The accompanying notes are an integral part of these financial statements.   F5






                                Compuquest Inc.
                              Computer Division
                        Notes to Financial Statements
                         As of July 31, 2003 and 2002







1.      Management's Plans

        The division has sustained operating losses for the year ended
        July 2003 and for the period ended September 30, 2003. The division
        sold its operating assets and liabilities to On the Go Healthcare,
        Inc. effective October 1, 2003.

        Management believes that despite the recent losses and limited
        working capital, the sale to the public company will stabilize the
        working capital requirements and permit the division to focus on its
        sales and marketing efforts to improve operational results and its
        financial condition.

2.      Basis of Presentation

        Compuquest Inc. is a Canadian corporation, incorporated in Ontario on
        November 30, 1989. The division supplies primarily corporate clients
        with one-stop shop computer hardware, software, peripherals and
        supplies. The division's clientele is located across Canada and
        includes the educational government public sector in addition to
        its corporate clients.

        These financial statements include only the assets and liabilities
        and operations which were sold to On the Go Healthcare, Inc. on
        October 21, 2003 with an effective date of transfer of October 1, 2003.
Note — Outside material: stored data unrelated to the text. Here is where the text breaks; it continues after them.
import Mathlib
import Summits.Ventures.PercRepro2.Defs
import Summits.Ventures.PercRepro2.Harris
import Summits.Ventures.PercRepro2.Graph
import Summits.Ventures.PercRepro2.Events
import Summits.Ventures.PercRepro2.Induced
import Summits.Ventures.PercRepro2.BHK
import Summits.Ventures.PercRepro2.BHKEvents
import Summits.Ventures.PercRepro2.BHKAvoid
import Summits.Ventures.PercRepro2.ExploreA3

/-!
# The sign lemmas of the first root-leaf-at-`u` coefficient — (I3) is a theorem
(blind cell PercRepro2, p4 g3; proofs/P4-G4U-T1.md, S3-CLASSES.md §S3.10 (G4-u) v27)

Five vertices `o, a₂, c, b, u` of a graph (`c` plays `a₃`; `u` is the unmarked vertex at which a
root `a₁` is pendant in the class (G4-u) — the root itself is absent from these statements).
Write `K = C(a₂)`, `hb = P(b ∈ K)`, `d0 = P(c ∉ K)`, `e0 = P(o ∈ K, c ∉ K)`,
`W = {u ∈ C(c), c ↮ a₂}` (= `{c ∈ C(u), a₂ ∉ C(u)}`).

* **`I3_nonneg`** (the statement that was open in S3 v21–v26 as (I3)):
  `hb·e0·P(W) − e0·P(W, b∈K) − hb·d0·P(W, o∈K) + d0·P(W, o∈K, b∈K) ≥ 0`.
  Proof: explore `M = C(c)` avoiding `a₂` (`prob_clusterIn_inter_avoid_eq_expect`); given `M` the
  cluster of `a₂` lives in `G ∖ M` with the residual functionals `go, gb, gob = delClusterProb`;
  the centring `e0 = E[go(M) 1_{c↮a₂}]`; Harris in `G ∖ M` (`go·gb ≤ gob`, pointwise) and ONE
  functional BHK06 Thm 1.3 (`bhk_induced`, `s = c`, `X = Y = {a₂}`, `F₁ = 1 − go`,
  `F₂ = 1_{u∈·}·(hb − gb)`, both nonnegative and monotone).
* **`B_nonneg`** (the (B) term): `P(Y, b∈K) ≤ hb·P(Y)` for `Y = {o ∈ C(u), c ∉ C(u), u ↮ a₂}`:
  explore `C(u)` avoiding `a₂`; `gb(C(u)) ≤ hb` pointwise.
* **`I2_nonneg`** (the (C) term, the predecessor's (I2)):
  `e0·P(c,u ∉ K, b ∈ C(u)) ≥ d0·P(c,u ∉ K, o ∈ K, b ∈ C(u))`: explore `K` avoiding `{c, u}`,
  `bhk_induced` with `F₁ = 1_{o∈·}`, `F₂ = 1 − rb`, `rb = delClusterProb u {b ∈ ·}`.
All statements are probabilities of explicit events; `T1 = 2·[d0·(A) + d0·(B) + d0·(C) + d0·(D)]`
(S3 v27 (1)) is the pattern-level identity that assembles them (not in this file).
-/

namespace Summit.Ventures.PercRepro2

namespace RootLeafU

variable {V : Type*} {E : Type*} [Fintype E] [DecidableEq E] [Fintype V] [DecidableEq V]
  {R : Type*} [Field R] [LinearOrder R] [IsStrictOrderedRing R]

section Helpers

variable (p : E → R) (ends : E → Sym2 V)

omit [Fintype E] [DecidableEq E] [Fintype V] [DecidableEq V] in
/-- `{s ↮ {t}}` is the complement of the connection event. -/
lemma avoidAll_singleton_eq (s t : V) : avoidAll ends s {t} = (connEvent ends s t)ᶜ := by
  ext ω
  simp only [avoidAll, Set.mem_setOf_eq, Finset.mem_singleton, forall_eq, Set.mem_compl_iff,
    mem_connEvent]

omit [Fintype E] [DecidableEq E] [Fintype V] [DecidableEq V] in
/-- `{C(s) ∋ v, C(s) ∋ w}` is the intersection of the two connection events. -/
lemma clusterInEvent_mem_inter_eq (s v w : V) :
    clusterInEvent ends s ({W | v ∈ W} ∩ {W | w ∈ W}) = connEvent ends s v ∩ connEvent ends s w := by
  ext ω
  simp only [mem_clusterInEvent, Set.mem_inter_iff, Set.mem_setOf_eq, cluster, mem_connEvent]

omit [Fintype E] [DecidableEq E] [Fintype V] [DecidableEq V] in
/-- `{C(s) ∈ univ}` is everything. -/
lemma clusterInEvent_univ (s : V) : clusterInEvent ends s Set.univ = Set.univ := by
  ext ω
  simp only [mem_clusterInEvent, Set.mem_univ]

omit [Fintype E] [DecidableEq E] [Fintype V] [DecidableEq V] in
/-- Closing edges gives a smaller configuration. -/
lemma delConfig_le (W : Set V) (ω : Config E) : delConfig ends W ω ≤ ω := by
  intro e
  by_cases he : e ∈ touches ends W
  · rw [delConfig_apply_of_mem he]
    exact Bool.false_le _
  · rw [delConfig_apply_of_notMem he]

omit [Fintype V] [DecidableEq V] [LinearOrder R] [IsStrictOrderedRing R] in
/-- The residual functional of the family `univ` is `1`. -/
lemma delClusterProb_univ (t : V) (W : Set V) :
    delClusterProb p ends t Set.univ W = 1 := by
  unfold delClusterProb
  have : {ω : Config E | cluster ends (delConfig ends W ω) t ∈ Set.univ} = Set.univ := by
    ext ω; simp
  rw [this]
  exact prob_univ p

omit [Fintype V] [DecidableEq V] in
/-- The residual connection probability is at most the global one: `g_v(W) ≤ P(t ↔ v)`. -/
lemma delClusterProb_mem_le (hp : IsProbVec p) (t v : V) (W : Set V) :
    delClusterProb p ends t {S | v ∈ S} W ≤ prob p (connEvent ends t v) := by
  unfold delClusterProb
  refine prob_mono hp fun ω hω => ?_
  simp only [Set.mem_setOf_eq, mem_cluster] at hω
  exact conn_mono (delConfig_le ends W ω) hω

omit [Fintype E] [DecidableEq E] [Fintype V] [DecidableEq V] in
/-- `{C(s) ∋ v, C(s) ∌ w}` is `{s ↔ v} ∩ {s ↮ w}`. -/
lemma clusterInEvent_mem_notMem_eq (s v w : V) :
    clusterInEvent ends s {W | v ∈ W ∧ w ∉ W} = connEvent ends s v ∩ (connEvent ends s w)ᶜ := by
  ext ω
  simp only [mem_clusterInEvent, Set.mem_setOf_eq, cluster, Set.mem_inter_iff, Set.mem_compl_iff,
    mem_connEvent]

end Helpers

section Signs

variable (p : E → R) (ends : E → Sym2 V) (o a₂ c b u : V)

/-- **(I3) is a theorem** — the first-coefficient sign of (G4-u) that was open in S3 v21–v26:
`hb·e0·P(W) − e0·P(W, b∈K) − hb·d0·P(W, o∈K) + d0·P(W, o∈K, b∈K) ≥ 0` with `K = C(a₂)`,
`W = {u ∈ C(c), c ↮ a₂}`, in the cluster-event form produced by the exploration of `C(c)`. -/
theorem I3_nonneg_cl (hp : IsProbVec p) :
    0 ≤ prob p (connEvent ends a₂ b) *
          prob p (clusterInEvent ends a₂ {W | o ∈ W} ∩ avoidAll ends c {a₂}) *
          prob p (clusterInEvent ends c {W | u ∈ W} ∩ avoidAll ends c {a₂})
        - prob p (clusterInEvent ends a₂ {W | o ∈ W} ∩ avoidAll ends c {a₂}) *
          prob p (clusterInEvent ends c {W | u ∈ W} ∩ clusterInEvent ends a₂ {W | b ∈ W} ∩
            avoidAll ends c {a₂})
        - prob p (connEvent ends a₂ b) * prob p (avoidAll ends c {a₂}) *
          prob p (clusterInEvent ends c {W | u ∈ W} ∩ clusterInEvent ends a₂ {W | o ∈ W} ∩
            avoidAll ends c {a₂})
        + prob p (avoidAll ends c {a₂}) *
          prob p (clusterInEvent ends c {W | u ∈ W} ∩
            clusterInEvent ends a₂ ({W | o ∈ W} ∩ {W | b ∈ W}) ∩ avoidAll ends c {a₂}) := by
  classical
  set N := avoidAll ends c {a₂} with hN
  have ha2 : a₂ ∈ ({a₂} : Finset V) := by simp
  set go := delClusterProb p ends a₂ {W | o ∈ W} with hgo
  set gb := delClusterProb p ends a₂ {W | b ∈ W} with hgb
  set gob := delClusterProb p ends a₂ ({W | o ∈ W} ∩ {W | b ∈ W}) with hgob
  set hb := prob p (connEvent ends a₂ b) with hhb
  set χ : Set V → R := fun K => ({W : Set V | u ∈ W}).indicator 1 K with hχ
  -- tower identities (exploring `C(c)` under `c ↮ a₂`)
  have tO := prob_clusterIn_inter_avoid_eq_expect p ends c a₂ ha2 Set.univ {W | o ∈ W}
  have tu := prob_clusterIn_inter_avoid_eq_expect p ends c a₂ ha2 {W | u ∈ W} Set.univ
  have tuO := prob_clusterIn_inter_avoid_eq_expect p ends c a₂ ha2 {W | u ∈ W} {W | o ∈ W}
  have tuB := prob_clusterIn_inter_avoid_eq_expect p ends c a₂ ha2 {W | u ∈ W} {W | b ∈ W}
  have tuOB := prob_clusterIn_inter_avoid_eq_expect p ends c a₂ ha2 {W | u ∈ W}
    ({W | o ∈ W} ∩ {W | b ∈ W})
  have hg1 : ∀ K, delClusterProb p ends a₂ Set.univ K = 1 := delClusterProb_univ p ends a₂
  simp only [clusterInEvent_univ, Set.univ_inter, Set.inter_univ, Set.indicator_univ,
    Pi.one_apply, one_mul, hg1, mul_one] at tO tu tuO tuB tuOB
  -- pointwise Harris in the residual graph `G ∖ K`: `go · gb ≤ gob`
  have hpt : ∀ K, go K * gb K ≤ gob K := by
    intro K
    simp only [hgo, hgb, hgob, delClusterProb]
    have h := prob_mul_prob_le_prob_inter hp
      (ExploreA3.isUpperSet_delCluster ends a₂ K (ExploreA3.isUpperSet_mem o))
      (ExploreA3.isUpperSet_delCluster ends a₂ K (ExploreA3.isUpperSet_mem b))
    have e : {ω : Config E | cluster ends (delConfig ends K ω) a₂ ∈ {W | o ∈ W}} ∩
        {ω | cluster ends (delConfig ends K ω) a₂ ∈ {W | b ∈ W}} =
        {ω | cluster ends (delConfig ends K ω) a₂ ∈ {W | o ∈ W} ∩ {W | b ∈ W}} := by
      ext ω
      simp only [Set.mem_setOf_eq, Set.mem_inter_iff]
    rw [e] at h
    exact h
  -- monotonicity and bounds
  have hgo_anti : Antitone go := delClusterProb_anti p hp ends a₂ (ExploreA3.isUpperSet_mem o)
  have hgb_anti : Antitone gb := delClusterProb_anti p hp ends a₂ (ExploreA3.isUpperSet_mem b)
  have hgo1 : ∀ K, go K ≤ 1 := delClusterProb_le_one p hp ends a₂ _
  have hgb_le : ∀ K, gb K ≤ hb := delClusterProb_mem_le p ends hp a₂ b
  have hχ_mono : Monotone χ := by
    intro K K' h
    simp only [hχ]
    by_cases hu : u ∈ K
    · have hu' : u ∈ K' := h hu
      simp [Set.indicator, hu, hu']
    · simp [Set.indicator, hu]
      split_ifs <;> norm_num
  have hχ0 : ∀ K, 0 ≤ χ K := fun K => Set.indicator_apply_nonneg fun _ => zero_le_one
  have hF₁ : Monotone (fun K => 1 - go K) := fun K K' h => by simp only; linarith [hgo_anti h]
  have hF₁0 : ∀ K, 0 ≤ 1 - go K := fun K => by linarith [hgo1 K]
  have hF₂ : Monotone (fun K => χ K * (hb - gb K)) := by
    intro K K' h
    simp only
    have h1 := hχ_mono h
    have h2 : hb - gb K ≤ hb - gb K' := by linarith [hgb_anti h]
    exact mul_le_mul h1 h2 (by linarith [hgb_le K]) (hχ0 K')
  have hF₂0 : ∀ K, 0 ≤ χ K * (hb - gb K) := fun K => mul_nonneg (hχ0 K) (by linarith [hgb_le K])
  -- the functional BHK on the cluster of `c` avoiding `a₂`
  have key := bhk_induced p hp ends c hF₁ hF₂ hF₁0 hF₂0 Finset.univ {a₂} {a₂}
    (Finset.subset_univ _) (Finset.subset_univ _)
  simp only [Finset.inter_self, Finset.union_self, REvent_univ] at key
  have e : ∀ F : Set V → R, clusterObs ends Finset.univ c F * (avoidAll ends c {a₂}).indicator 1 =
      fun ω => F (cluster ends ω c) * (avoidAll ends c {a₂}).indicator 1 ω := by
    intro F
    funext ω
    simp only [Pi.mul_apply, clusterObs_apply, clusterIn_univ]
  rw [e, e, e] at key
  simp only [Pi.mul_apply] at key
  have eN : prob p N = expect p fun ω => N.indicator 1 ω := prob_eq_expect_indicator p _
  -- the expectations in terms of masses
  have e1 : expect p (fun ω => (1 - go (cluster ends ω c)) * N.indicator 1 ω) =
      prob p N - prob p (clusterInEvent ends a₂ {W | o ∈ W} ∩ N) := by
    rw [tO, eN, ← expect_sub]
    congr 1
    funext ω
    simp only [Pi.sub_apply]
    ring
  have e2 : expect p (fun ω => χ (cluster ends ω c) * (hb - gb (cluster ends ω c)) *
      N.indicator 1 ω) =
      hb * prob p (clusterInEvent ends c {W | u ∈ W} ∩ N) -
        prob p (clusterInEvent ends c {W | u ∈ W} ∩ clusterInEvent ends a₂ {W | b ∈ W} ∩ N) := by
    rw [tu, tuB, ← expect_const_mul, ← expect_sub]
    congr 1
    funext ω
    simp only [Pi.sub_apply, hχ]
    ring
  have e12 : expect p (fun ω => (1 - go (cluster ends ω c)) *
      (χ (cluster ends ω c) * (hb - gb (cluster ends ω c))) * N.indicator 1 ω) =
      hb * prob p (clusterInEvent ends c {W | u ∈ W} ∩ N) -
        prob p (clusterInEvent ends c {W | u ∈ W} ∩ clusterInEvent ends a₂ {W | b ∈ W} ∩ N) -
        hb * prob p (clusterInEvent ends c {W | u ∈ W} ∩ clusterInEvent ends a₂ {W | o ∈ W} ∩ N) +
        expect p (fun ω => χ (cluster ends ω c) * go (cluster ends ω c) *
          gb (cluster ends ω c) * N.indicator 1 ω) := by
    rw [tu, tuB, tuO, ← expect_const_mul, ← expect_const_mul, ← expect_sub, ← expect_sub,
      ← expect_add]
    congr 1
    funext ω
    simp only [Pi.sub_apply, Pi.add_apply, hχ]
    ring
  rw [e1, e2, e12] at key
  -- `E[χ go gb 1_N] ≤ E[χ gob 1_N] = P(u ∈ C(c), o ∈ K, b ∈ K, c ↮ a₂)`
  have hE : expect p (fun ω => χ (cluster ends ω c) * go (cluster ends ω c) *
      gb (cluster ends ω c) * N.indicator 1 ω) ≤
      prob p (clusterInEvent ends c {W | u ∈ W} ∩
        clusterInEvent ends a₂ ({W | o ∈ W} ∩ {W | b ∈ W}) ∩ N) := by
    rw [tuOB]
    refine expect_mono hp fun ω => ?_
    have h1 := hpt (cluster ends ω c)
    have h2 := hχ0 (cluster ends ω c)
    have h3 : (0 : R) ≤ N.indicator 1 ω := Set.indicator_apply_nonneg fun _ => zero_le_one
    simp only [hχ] at h2 ⊢
    calc ({W : Set V | u ∈ W}).indicator 1 (cluster ends ω c) * go (cluster ends ω c) *
          gb (cluster ends ω c) * N.indicator 1 ω
        = ({W : Set V | u ∈ W}).indicator 1 (cluster ends ω c) *
            (go (cluster ends ω c) * gb (cluster ends ω c)) * N.indicator 1 ω := by ring
      _ ≤ ({W : Set V | u ∈ W}).indicator 1 (cluster ends ω c) * gob (cluster ends ω c) *
            N.indicator 1 ω := by
          exact mul_le_mul_of_nonneg_right (mul_le_mul_of_nonneg_left h1 h2) h3
  have hn0 : 0 ≤ prob p N := prob_nonneg hp _
  nlinarith [key, hE, hn0]

/-- **(I3) in connection events**: with `hb = P(a₂ ↔ b)`, `d0 = P(c ↮ a₂)`, `e0 = P(a₂ ↔ o, c ↮ a₂)`
and `W = {c ↔ u, c ↮ a₂}`,
`hb·e0·P(W) − e0·P(W, a₂ ↔ b) − hb·d0·P(W, a₂ ↔ o) + d0·P(W, a₂ ↔ o, a₂ ↔ b) ≥ 0`. -/
theorem I3_nonneg (hp : IsProbVec p) :
    0 ≤ prob p (connEvent ends a₂ b) *
          prob p (connEvent ends a₂ o ∩ (connEvent ends c a₂)ᶜ) *
          prob p (connEvent ends c u ∩ (connEvent ends c a₂)ᶜ)
        - prob p (connEvent ends a₂ o ∩ (connEvent ends c a₂)ᶜ) *
          prob p (connEvent ends c u ∩ connEvent ends a₂ b ∩ (connEvent ends c a₂)ᶜ)
        - prob p (connEvent ends a₂ b) * prob p (connEvent ends c a₂)ᶜ *
          prob p (connEvent ends c u ∩ connEvent ends a₂ o ∩ (connEvent ends c a₂)ᶜ)
        + prob p (connEvent ends c a₂)ᶜ *
          prob p (connEvent ends c u ∩ (connEvent ends a₂ o ∩ connEvent ends a₂ b) ∩
            (connEvent ends c a₂)ᶜ) := by
  have h := I3_nonneg_cl p ends o a₂ c b u hp
  simpa only [ExploreA3.clusterInEvent_mem_eq, clusterInEvent_mem_inter_eq, avoidAll_singleton_eq] using h

end Signs

end RootLeafU

end Summit.Ventures.PercRepro2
3.      Significant Accounting Policies

        The significant accounting policies followed are:

        The preparation of financial statements in conformity with accounting
        principles generally accepted in the United States of America requires
        management to make estimates and assumptions that affect the reported
        amounts of assets and liabilities and disclosure of contingent assets
        and liabilities at the date of the financial statements and the
        reported amounts of revenues and expenses during the reporting period.
        Actual results could differ from those estimates.

        The majority of cash is maintained with a major financial institution
        in Canada. Deposits with these banks may exceed the amount of insurance
        provided on such deposits. Generally, these deposits may be redeemed on
        demand and, therefore, bear minimal risk.

        The Division extends credit to its various customers based on the
        customer's ability to pay. Based on management's review of accounts
        receivable, an allowance for doubtful accounts has been recorded.

        Inventory, consisting of computer hardware, is stated at the lower of
        cost (determined on an average cost basis) or market.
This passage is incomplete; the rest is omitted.